Matt Hughes asks: "When does one programmer's preferences (Java over Microsoft-anything because they hate Microsoft, or Microsoft over open-source because open-source is evil) and the variety of choices start to erode productivity? As a J2EE developer for the past few years, I admit that I've become frustrated at the number of choices out there. Every one offers a different way of doing things but they don't all interoperate (JBuilder doesn't natively understand Struts) and none of them -- in my experience -- pulls all of the web technologies together very succinctly. Does Visual Studio .NET and the .NET framework pull this together better than the open-source projects out there, or is it just as complicated in your experience? Is .NET too immature to be trusted? What are your thoughts?" For those interested in the raw performance numbers, Slashdot did a performance comparison between the two technologies, in an earlier article.

"I've recently been asked to produce a report listing the pros and cons of J2EE and .NET as a web application development platform. I've been using J2EE for years now and haven't even touched .Net as I dislike most Microsoft products. However, for the report, I am trying to be objective. From my own experience and from what I've read, it seems the defining issue for some people is choice.
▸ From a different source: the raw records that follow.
/-- `χ₄ ∘ d` is additive on `Γ₀(L)` when `4 ∣ L`. [folklore] -/
theorem isAdd_chi4d (h4 : 4 ∣ L) : IsAdd (chi4d L) := by
  intro x y
  have hx : (4 : ℤ) ∣ ((x : SL(2, ℤ)) 1 0 : ℤ) := (Int.natCast_dvd_natCast.mpr h4).trans (level_dvd_c x)
  have hy : (4 : ℤ) ∣ ((y : SL(2, ℤ)) 1 0 : ℤ) := (Int.natCast_dvd_natCast.mpr h4).trans (level_dvd_c y)
  exact chi4d_mul x y (Dvd.dvd.mul_right hx _) ((show (2:ℤ) ∣ 4 by norm_num).trans hx)
    ((show (2:ℤ) ∣ 4 by norm_num).trans hy)

/-- `χ₈ ∘ d` is additive on `Γ₀(L)` when `8 ∣ L`. [folklore] -/
theorem isAdd_chi8d (h8 : 8 ∣ L) : IsAdd (chi8d L) := by
  intro x y
  have hx : (8 : ℤ) ∣ ((x : SL(2, ℤ)) 1 0 : ℤ) := (Int.natCast_dvd_natCast.mpr h8).trans (level_dvd_c x)
  have hy : (8 : ℤ) ∣ ((y : SL(2, ℤ)) 1 0 : ℤ) := (Int.natCast_dvd_natCast.mpr h8).trans (level_dvd_c y)
  exact chi8d_mul x y (Dvd.dvd.mul_right hx _) ((show (2:ℤ) ∣ 8 by norm_num).trans hx)
    ((show (2:ℤ) ∣ 8 by norm_num).trans hy)

/-- `χ₄ ∘ d` is a diamond class (`d ≡ 1 (mod L)`, `4 ∣ L`). [folklore] -/
theorem isDiamond_chi4d (h4 : 4 ∣ L) : IsDiamond (chi4d L) := by
  intro γ hγ
  obtain ⟨-, h11, -⟩ := (Gamma1_mem L γ).mp hγ
  unfold chi4d chi4
  have : ((((γ : SL(2, ℤ)) 1 1 : ℤ)) : ZMod 4) = 1 := by
    have := intCast_zmod_eq_of_dvd h4 (x := (γ 1 1 : ℤ)) (y := 1) (by push_cast; exact h11)
    push_cast at this; exact this
  simp only [this]
  decide

/-- `χ₈ ∘ d` is a diamond class (`8 ∣ L`). [folklore] -/
theorem isDiamond_chi8d (h8 : 8 ∣ L) : IsDiamond (chi8d L) := by
  intro γ hγ
  obtain ⟨-, h11, -⟩ := (Gamma1_mem L γ).mp hγ
  unfold chi8d chi8
  have : ((((γ : SL(2, ℤ)) 1 1 : ℤ)) : ZMod 8) = 1 := by
    have := intCast_zmod_eq_of_dvd h8 (x := (γ 1 1 : ℤ)) (y := 1) (by push_cast; exact h11)
    push_cast at this; exact this
  simp only [this]
  decide

/-- A diamond `d`-function is 2-shift invariant: `χ₄ ∘ d` (the two matrices have the same `d`). [folklore] -/
theorem isTwoShiftInvariant_chi4d : IsTwoShiftInvariant (chi4d L) := by
  intro a b c d hdet hc
  rfl

/-- `χ₈ ∘ d` is 2-shift invariant. [folklore] -/
theorem isTwoShiftInvariant_chi8d : IsTwoShiftInvariant (chi8d L) := by
  intro a b c d hdet hc
  rfl

/-- `χ₄(d)` of an explicit matrix. [folklore] -/
theorem chi4d_g0Of (a b c d : ℤ) (h : a * d - b * c = 1) (hc : (L : ℤ) ∣ c) :
    chi4d L (g0Of a b c d h hc) = chi4 ((d : ℤ) : ZMod 4) := rfl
As far as language preference, some argue Microsoft allows too much (VB.NET, C#, and supposedly everything else *eventually*) and J2EE too little (Java). As far as development environments, Microsoft offers too little (Visual Studio .Net, Windows Server 2003, Windows only) and J2EE provides too much (JBuilder, Eclipse, Tomcat, JBoss, Websphere, any OS/hardware combo, etc)."

12 of 68 comments (clear)

  1. Struts by KDan · · Score: 2, Informative

    JBuilder has support for Struts. 8 even has rudimentary support for 1.1. 9 has full support as far as I'm aware. Eclipse can also use plugins to have that support, but I haven't used them personally. I don't see what there is to complain about in J2EE development environments...

    Daniel

    --
    Carpe Diem
  2. Looking for Trolls? by ClosedSource · · Score: 4, Informative

    Believe it or not some people use Java for reasons other than hating MS. Some people use MS for reasons other than disliking open source.

    Having said that, I do note that you are perpetuating the myth that Java runs on "any OS/hardware combo". This is untrue of any language but I suspect "C" comes closer to achieving it than Java.

    1. Re:Looking for Trolls? by KDan · · Score: 2, Informative

      Actually, the J2EE platform is extremely portable. We're talking about websites that can be moved from a windows i386 server to a unix mainframe without a glitch. Obviously "ANY" OS/Hardware combo is exaggerated, but there is a wide range of supported hardware and the web application servers are rigorously identical on all those machines and OSes. The only difference there might be is in threading specifics, but so long as you designed with that in mind it shouldn't be a problem.

      Daniel

      --
      Carpe Diem
    2. Re:Looking for Trolls? by scrytch · · Score: 3, Informative

      Having said that, I do note that you are perpetuating the myth that Java runs on "any OS/hardware combo". This is untrue of any language but I suspect "C" comes closer to achieving it than Java.

      I suspect you'll have a hard time running compiled C on any platform for which there is a compiler. Or for that matter, even build it unmodified without the benefit of autoconf unless it's among the most trivial of programs.

      Not that Java has a lock on portability -- Perl and Python do just fine in that area too.

      --
      I've finally had it: until slashdot gets article moderation, I am not coming back.
    3. Re:Looking for Trolls? by lewp · · Score: 2, Informative

      Without a glitch? Someone's never written any J2EE code...

      --
      Game... blouses.
  3. Re:.NET vs Java by UPi · · Score: 5, Informative
    Please note that the question wasn't C# vs Java, but .NET vs J2EE. The languages themselves are just plain irrelevant in this case. Also note that .NET is not just C#, but a whole bunch of CLI'ed languages (there's even a bastardization of C++ there).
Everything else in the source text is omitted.